Pour en revenir à Durkheim, même quand il affirme que le taux constant de suicides au cours du temps dans la même société doit être le résultat d’un penchant collectif de la société en cause et qu’il ne résulte donc pas de facteurs individuels éminemment variables comme le désespoir amoureux — ce qui est un argument très fort en faveur d’une « cause » sociale agissant de façon relativement continue —, il postule ce penchant mais il ne peut pas le décrire, le définir, le déterminer précisément. C’est d’ailleurs sur ce point qu’il sera questionné par Maurice Halbwachs dans son ouvrage subséquent, les Causes du suicide, où il envisage le rôle des « motifs et circonstances individuelles » comme une « cause » à part entière. Bien entendu, vous maîtrisez mieux que moi les outils statistiques, et les analyses de régression comme d’autres instruments permettent de mieux isoler aujourd’hui les variables déterminantes, mais, derrière l’appareillage technique (et vous savez d’ailleurs que les sociologues, dans leur majorité, maîtrisent assez mal ces instruments, comparativement à d’autres disciplines), c’est bien de variations qu’on parle en définitive.

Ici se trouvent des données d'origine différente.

import Summits.BirchSwinnertonDyer.BirchSwinnertonDyer.Theorems.ByReductionTypeAtTwoOrdKatoHalfAtTwoIsoMuFreeValueNegOfGreenbergMu
import Summits.BirchSwinnertonDyer.BirchSwinnertonDyer.Theorems.ByReductionTypeAtTwoOrdKatoHalfAtTwoIsoColemanMuPoitouTateGreenbergMu
import Summits.BirchSwinnertonDyer.BirchSwinnertonDyer.Theorems.OrdKatoHalfAtTwoIso.Negative.ZetaColemanMuTwoDivisible
import Literature.Uncategorized.OrdPublishedInputsAtTwo
import HarnessLib

/-!
# Vet49s1e — crux-triage r1 seat 1, GEN 49: KERNEL-EXACT BY-NAME VET of w3 GEN 7's landed lossless split (p736704 doors + p737300 §5, modules now
# BUILT) against the REGISTERED v24 stub `stub_muFreeValue_negDisc_two` (skeleton 4921f2ec, ledger signature 1 229 ch, pasted verbatim below), and
# the ROUTE DECL `OrdKatoHalfAtTwoIso` from {G11⁺, G11⁻, PUB, AU, not-onto cell} with BOTH onto cells now discharged by LANDED theorems BY NAME.

(E1) `registered_iff_split`: the REGISTERED V♭⁻ text ⟺ (G11⁻ ∧ MU13⁻) is `exact muFreeValue_negDisc_iff_greenbergMuNeg_and_zetaQuotientMu` —
     the v24 stub and w3's option-(b) pair {`GreenbergMuZeroTwoOrdNegDisc`, `ZetaQuotientMuZeroTwoOrdNegDisc`} are INTERCHANGEABLE modulo the four
     print/cite inputs BY NAME {p729889 Poitou–Tate exactness, p727215 ordinary-kernel functional, `thm12_4`, PUB}; (E2) the (⇐) direction a v25
     drop-in consumes needs only {p729889, PUB}.
(E3) `crux_of_g11_landed`: the crux from G11⁺ (p733065 def) and G11⁻ (p735706 def) + PUB + Abbes–Ullmo + the not-onto cell, the two onto cells by the
     LANDED doors `ordKatoHalfAtTwoIsoPosDisc_of_greenbergMuZero` (p734050) / `ordKatoHalfAtTwoIso_negDisc_of_greenbergMuNeg` (p736704) — so on the
     onto habitat MU13⁻ / Poitou–Tate / the functional / the Euler system are NOT on the crux's critical path (F-48d, now by landed names on both signs);
(E4) `g11_habitat_of_crux`: NECESSITY both signs by landed names (crux + PUB + Cassels + Abbes–Ullmo ⟹ G11⁺ ∧ G11⁻|habitat).
(E5) p737300 §5 by name: MU13⁻ + `thm12_4` contradict the `2`-divisibility hypothesis `hdiv` of the disprover's Negative lemma p691215
     (`zetaColemanMuInputsAtTwo_false_of_twoDivisible`) at every `Δ < 0` onto good-ordinary curve — the two are CONSISTENT (the Negative lemma can only
     fire where MU13⁻ fails), value-free strengthening of GEN 48 Cert48 (c).
BSD is not proved; the crux, its children, G11^±, MU13⁻ are NOT proved; everything is conditional on the displayed hypotheses; nothing is booked.
-/

set_option autoImplicit false
set_option linter.dupNamespace false

noncomputable section

open scoped Classical MatrixGroups ModularForm NumberField
open CongruenceSubgroup WeierstrassCurve Field IsDedekindDomain NumberField
open Literature.NumberTheory.GaloisRepresentations
open Literature.NumberTheory.GaloisCohomology
open Literature.NumberTheory.EllipticCurves Literature.NumberTheory.EllipticCurves.ModularForms
  Literature.NumberTheory.EllipticCurves.GreenbergSelmer
open Literature.NumberTheory.EllipticCurves.Kato2004
  Literature.NumberTheory.EllipticCurves.Kato2004.EulerSystemValues
open Literature.NumberTheory.EllipticCurves.IwasawaDual
open Literature.NumberTheory.EllipticCurves.Rank1Residual
open Literature.NumberTheory.EllipticCurves.Greenberg1999
open Summit.BirchSwinnertonDyer.Rank1Residual Summit.BirchSwinnertonDyer.Rank1Residual.X5
open Summit.BirchSwinnertonDyer.BirchSwinnertonDyer.Theorems.SteinbergFibreAtTwo
open Summit.BirchSwinnertonDyer.BirchSwinnertonDyer.Theorems.OrdKatoHalfAtTwoIso.Negative.ZetaColemanMuTwoDivisible
open Summit.BirchSwinnertonDyer.BirchSwinnertonDyer.Theses.ByReductionTypeAtTwo

namespace Summit.BirchSwinnertonDyer.BirchSwinnertonDyer.Cruxes.OrdKatoHalfAtTwoIso.TriageVet49s1

/-- The REGISTERED v24 text of `stub_muFreeValue_negDisc_two` (ledger signature of skeleton 4921f2ec, verbatim; = GEN 48 `TriageVet48f.RegisteredVflatNeg`). -/
def RegisteredVflatNeg : Prop :=
  ∀ (W : WeierstrassCurve ℚ) [W.IsElliptic] [W.IsGloballyMinimal] [ContinuousSMul ℤ_[2] (W.tateModule 2)] [Module.Free ℤ_[2] (W.tateModule 2)] [Module.Finite ℤ_[2] (W.tateModule 2)] {N : ℕ} [NeZero N] (f : CuspForm (Gamma0 N) 2) (κ : ZpExtension ℚ 2) (γ : absoluteGaloisGroup ℚ) (hκ : κ.IsCyclotomic) (hγ : κ.IsTopGenerator γ), W.Δ < 0 → IsOrdinaryAt W 2 → W.HasSurjectiveModNGaloisRep 2 → IsCyclotomicVariable 2 γ → IsNewformOf W f → ∀ (v₂ : HeightOneSpectrum (𝓞 ℚ)) (_ : ((2 : ℕ) : 𝓞 ℚ) ∈ v₂.asIdeal) (γᵥ : absoluteGaloisGroup (v₂.adicCompletion ℚ)) (hsurj : Function.Surjective (κ.toContinuousMonoidHom.comp (resGalOfEmb (closureEmb (K := ℚ) (v₂.adicCompletion ℚ))))) (hγᵥ : κ.IsTopGenerator (resGalOfEmb (closureEmb (K := ℚ) (v₂.adicCompletion ℚ)) γᵥ)) (I : IwasawaH1Data W 2 κ γ) (J : LocalIwasawaH1Data κ v₂ ((tateRep W 2).toLocal v₂) γᵥ) (J' : LocalIwasawaH1Data κ v₂ (tateLocalOrdinaryRep W 2 v₂) γᵥ) (col : J.H →ₗ[IwasawaAlgebra 2] IwasawaAlgebra 2), (∀ x : J.H, col x = 0 ↔ x ∈ LinearMap.range (J'.ordinaryInclusion J)) → (∃ x : J.H, col x ∉ IwasawaAlgebra.augIdealP 2) → ∃ g : I.H, IsEulerSystemClassTwo W hκ I g ∧ col (I.loc J hsurj hγ hγᵥ g) ∉ IwasawaAlgebra.augIdealP 2

/-- **(E1) KERNEL-EXACT: the registered V♭⁻ text ⟺ (G11⁻ ∧ MU13⁻)** modulo {p729889, p727215, `thm12_4`, PUB} — `exact` w3 g7's landed iff (p736704).
Neither side is proved; nothing asserted. [cite: Kato2004Asterisque, Thm. 12.4 (2) (p. 221), §17.13 (pp. 279–280)] [cite: GreenbergLNM1716, Conj. 1.11 (p. 64)] -/
theorem registered_iff_split (hPT : exists_lambdaAdicLocalTatePairing_poitouTate_exact)
    (hOK : exists_ordinaryKernelFunctional) (h12 : thm12_4) (hPub : OrdPublishedInputsAtTwo) :
    RegisteredVflatNeg ↔ (GreenbergMuZeroTwoOrdNegDisc ∧ ZetaQuotientMuZeroTwoOrdNegDisc) :=
  muFreeValue_negDisc_iff_greenbergMuNeg_and_zetaQuotientMu hPT hOK h12 hPub

/-- **(E2) the (⇐) direction consumed by a v25 option-(b) drop-in** needs only p729889 + PUB: {G11⁻, MU13⁻} ⟹ the registered text VERBATIM.
CONDITIONAL; nothing asserted. [cite: Kato2004Asterisque, §17.13 (pp. 279–280)] [cite: GreenbergLNM1716, Conj. 1.11 (p. 64)] -/
theorem registered_of_split (hPT : exists_lambdaAdicLocalTatePairing_poitouTate_exact) (hPub : OrdPublishedInputsAtTwo)
    (hG : GreenbergMuZeroTwoOrdNegDisc) (hZ : ZetaQuotientMuZeroTwoOrdNegDisc) : RegisteredVflatNeg :=
  muFreeValue_negDisc_of_greenbergMuNeg_of_zetaQuotientMu hPT hPub hG hZ

/-- The crux restricted to the NOT-onto cell (child 23921's road; displayed, = GEN 48 `TriageVet48f.CruxNotOntoText`). -/
def CruxNotOntoText : Prop :=
  ∀ (W : WeierstrassCurve ℚ) [W.IsElliptic] [W.IsGloballyMinimal], ¬ W.HasCM → W.analyticRank = 0 → GoodOrd W 2 →
    ¬ W.HasSurjectiveModNGaloisRep 2 →
    ∃ (W' : WeierstrassCurve ℚ) (_ : W'.IsElliptic) (_ : W'.IsGloballyMinimal),
      IsIsogenous W W' ∧ O1.MainConjectureLowerDivisibilityAtTwoOrd W'

/-- The `0 < Δ` conjunct is the crux RESTRICTED (two extra binders): trivial monotonicity, displayed for (E4). [folklore] -/
theorem posDisc_of_crux (hcrux : OrdKatoHalfAtTwoIso) : OrdKatoHalfAtTwoIsoPosDisc :=
  fun W _ _ hcm hr hgo _ _ => hcrux W hcm hr hgo

/-- **(E3) the ROUTE DECL BY NAME from {G11⁺, G11⁻} + PUB + Abbes–Ullmo + the not-onto cell, BOTH onto cells by LANDED doors** (p734050 §2 /
p736704 §4): on the onto habitat nothing but Greenberg's Conjecture 1.11 at `2` (both signs) and print is consumed — no MU13⁻, no Poitou–Tate, no
ordinary-kernel functional, no Euler-system class. CONDITIONAL on the displayed OPEN statements; the crux is NOT proved.
[cite: GreenbergLNM1716, Conj. 1.11 (p. 64)] [cite: Kato2004Asterisque, Thm. 17.4 (1)(2) (p. 273)] [cite: AbbesUllmo1996, Thm. A] -/
theorem crux_of_g11_landed (hP : GreenbergMuZeroTwoOrdPosDisc) (hN : GreenbergMuZeroTwoOrdNegDisc)
    (hPub : OrdPublishedInputsAtTwo) (hAU : abbesUllmo_not_dvd_maninConstant_of_not_dvd_level)
    (hno : CruxNotOntoText) : OrdKatoHalfAtTwoIso := by
  obtain ⟨-, -, h17, -⟩ := hPub
  intro W _ _ hcm hr hgo
  by_cases h2 : W.HasSurjectiveModNGaloisRep 2
  · rcases lt_trichotomy W.Δ 0 with hΔ | hΔ | hΔ
    · exact ordKatoHalfAtTwoIso_negDisc_of_greenbergMuNeg hN hAU h17 W hcm hr hgo h2 hΔ
    · exact absurd hΔ W.isUnit_Δ.ne_zero
    · exact ordKatoHalfAtTwoIsoPosDisc_of_greenbergMuZero hP hAU h17 W hcm hr hgo h2 hΔ
  · exact hno W hcm hr hgo h2

/-- **(E4) NECESSITY, both signs, by LANDED names**: the crux + PUB + Cassels + Abbes–Ullmo ⟹ G11⁺ (whose def carries the habitat binders) ∧
G11⁻ restricted to the habitat. With (E3): on the onto habitat the crux ⟺ Greenberg's Conjecture 1.11 at `2` modulo {PUB, Cassels, AU} —
the `Δ < 0` memo MU13⁻ is EXCESS over the crux (needed only for the structural child F1μι⁻ / 24097's packaging). CONDITIONAL; nothing asserted.
[cite: GreenbergLNM1716, Conj. 1.11 (p. 64)] [cite: Kato2004Asterisque, Thm. 17.4 (1)(2) (p. 273)] [cite: MilneADT2006, Thm. I.7.3 (Cassels)] [cite: AbbesUllmo1996, Thm. A] -/
theorem g11_habitat_of_crux (hcrux : OrdKatoHalfAtTwoIso) (hPub : OrdPublishedInputsAtTwo)
    (hCassels : bsdRHS_eq_of_isIsogenous) (hAU : abbesUllmo_not_dvd_maninConstant_of_not_dvd_level) :
    GreenbergMuZeroTwoOrdPosDisc ∧
    (∀ (W : WeierstrassCurve ℚ) [W.IsElliptic] [W.IsGloballyMinimal],
      ¬ W.HasCM → W.analyticRank = 0 → GoodOrd W 2 → W.HasSurjectiveModNGaloisRep 2 → W.Δ < 0 →
      ∀ (κ : ZpExtension ℚ 2) (γ : absoluteGaloisGroup ℚ), κ.IsCyclotomic → κ.IsTopGenerator γ →
        IsCyclotomicVariable 2 γ → ∀ D : W.SelmerDualData κ γ, D.mu = 0) :=
  ⟨greenbergMuZeroTwoOrdPosDisc_of_posDisc (posDisc_of_crux hcrux) hPub hCassels hAU,
   greenbergMuZeroTwoOrdNegDisc_habitat_of_ordKatoHalfAtTwoIso hcrux hPub hCassels hAU⟩

/-- **(E5) p737300 §5 BY NAME against the disprover's Negative lemma p691215**: under MU13⁻ + `thm12_4`, the `2`-divisibility hypothesis `hdiv` of
`zetaColemanMuInputsAtTwo_false_of_twoDivisible` is CONTRADICTORY at every `Δ < 0` good-ordinary onto curve — so that Negative lemma cannot fire on the
`Δ < 0` cell under MU13⁻ (consistent with child 24097's sign split; a value-free strengthening of GEN 48 Cert48 (c)). CONDITIONAL; nothing asserted.
[cite: Kato2004Asterisque, Thm. 12.4 (2) (p. 221), §17.13 (p. 280)] -/
theorem negativeLemma_hyp_false_of_zetaQuotientMu (h12 : thm12_4) (hZ : ZetaQuotientMuZeroTwoOrdNegDisc)
    (W : WeierstrassCurve ℚ) [W.IsElliptic] [W.IsGloballyMinimal]
    [ContinuousSMul ℤ_[2] (W.tateModule 2)] [Module.Free ℤ_[2] (W.tateModule 2)] [Module.Finite ℤ_[2] (W.tateModule 2)]
    (κ : ZpExtension ℚ 2) (γ : absoluteGaloisGroup ℚ) (hκ : κ.IsCyclotomic) (hγ : κ.IsTopGenerator γ)
    (hΔ : W.Δ < 0) (hord : IsOrdinaryAt W 2) (h2 : W.HasSurjectiveModNGaloisRep 2) (hγ' : IsCyclotomicVariable 2 γ)
    (hdiv : ∀ (I : IwasawaH1Data W 2 κ γ) (s : I.H), IsEulerSystemClassTwo W hκ I s →
      s ∈ IwasawaAlgebra.augIdealP 2 • (⊤ : Submodule (IwasawaAlgebra 2) I.H)) : False :=
  not_forall_isEulerSystemClassTwo_mem_two_smul_top_of_zetaQuotientMu h12 hZ W κ γ hκ hγ hΔ hord h2 hγ' hdiv

/-- (E5′) and where `hdiv` DOES hold (MU13⁻ failing there), the Negative lemma kills the SIGN-FREE F1 inputs `ZetaColemanMuInputsAtTwo` — by name, unchanged. -/
example (W : WeierstrassCurve ℚ) [W.IsElliptic] [W.IsGloballyMinimal]
    [ContinuousSMul ℤ_[2] (W.tateModule 2)] [Module.Free ℤ_[2] (W.tateModule 2)]
    [Module.Finite ℤ_[2] (W.tateModule 2)] {N : ℕ} [NeZero N] (f : CuspForm (Gamma0 N) 2)
    (κ : ZpExtension ℚ 2) (γ : absoluteGaloisGroup ℚ) (hκ : κ.IsCyclotomic)
    (hord : IsOrdinaryAt W 2) (h2 : W.HasSurjectiveModNGaloisRep 2) (hγ : κ.IsTopGenerator γ)
    (hcv : IsCyclotomicVariable 2 γ) (hf : IsNewformOf W f)
    (D : W.SelmerDualData κ γ) (Y : W.FineSelmerDualData κ γ)
    (hdiv : ∀ (I : IwasawaH1Data W 2 κ γ) (s : I.H), IsEulerSystemClassTwo W hκ I s →
      s ∈ IwasawaAlgebra.augIdealP 2 • (⊤ : Submodule (IwasawaAlgebra 2) I.H)) :
    ¬ ZetaColemanMuInputsAtTwo :=
  zetaColemanMuInputsAtTwo_false_of_twoDivisible W f κ γ hκ hord h2 hγ hcv hf D Y hdiv

end Summit.BirchSwinnertonDyer.BirchSwinnertonDyer.Cruxes.OrdKatoHalfAtTwoIso.TriageVet49s1

end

Si donc un ministre de sinistre mémoire a pu affirmer de façon caricaturale que la sociologie « excuse » les terroristes — il aurait mieux valu qu’il dise que certains sociologues aiment trop facilement « accuser » la société de tous les maux de la terre, quitte à transformer la Société en une espèce de mana tout puissant et malfaisant, mais aussi indéterminé que ne le disait Lévi-Strauss lorsqu’il expliquait que le mana n’a guère plus de consistance que le concept de truc et ou de machin chez nous —, il est sans doute tout aussi naïf de prétendre « expliquer » le terrorisme, d’abord parce que le nombre de ces assassins est si réduit qu’il est bien difficile d’élaborer des statistiques sérieuses sur des séries aussi faibles (il faut, me semble-t-il, distinguer les quelques terroristes qui ont frappé ici et tous ceux, beaucoup plus nombreux, qui sont partis en Syrie ou ailleurs combattre au nom du djihad et dont les motivations relèvent peut-être de motivations assez banales comme le goût de l’aventure, alors que le passage à l’acte terroriste implique, je crois, une motivation supplémentaire qui devrait être étudiée en tant que telle), et surtout parce que, encore une fois, les sciences humaines expliquent des variations, pas les comportements. En l’espèce, les causes sociales habituellement mises en avant, la pauvreté, les discriminations, la relégation, n’ont vraisemblablement que peu d’influence sur les comportements : vous pouvez augmenter les minima sociaux de 10, 20 ou même 50%, vous ne diminuerez pas en conséquence le nombre d’individus décidés à mourir pour une cause qu’ils jugent sacrée !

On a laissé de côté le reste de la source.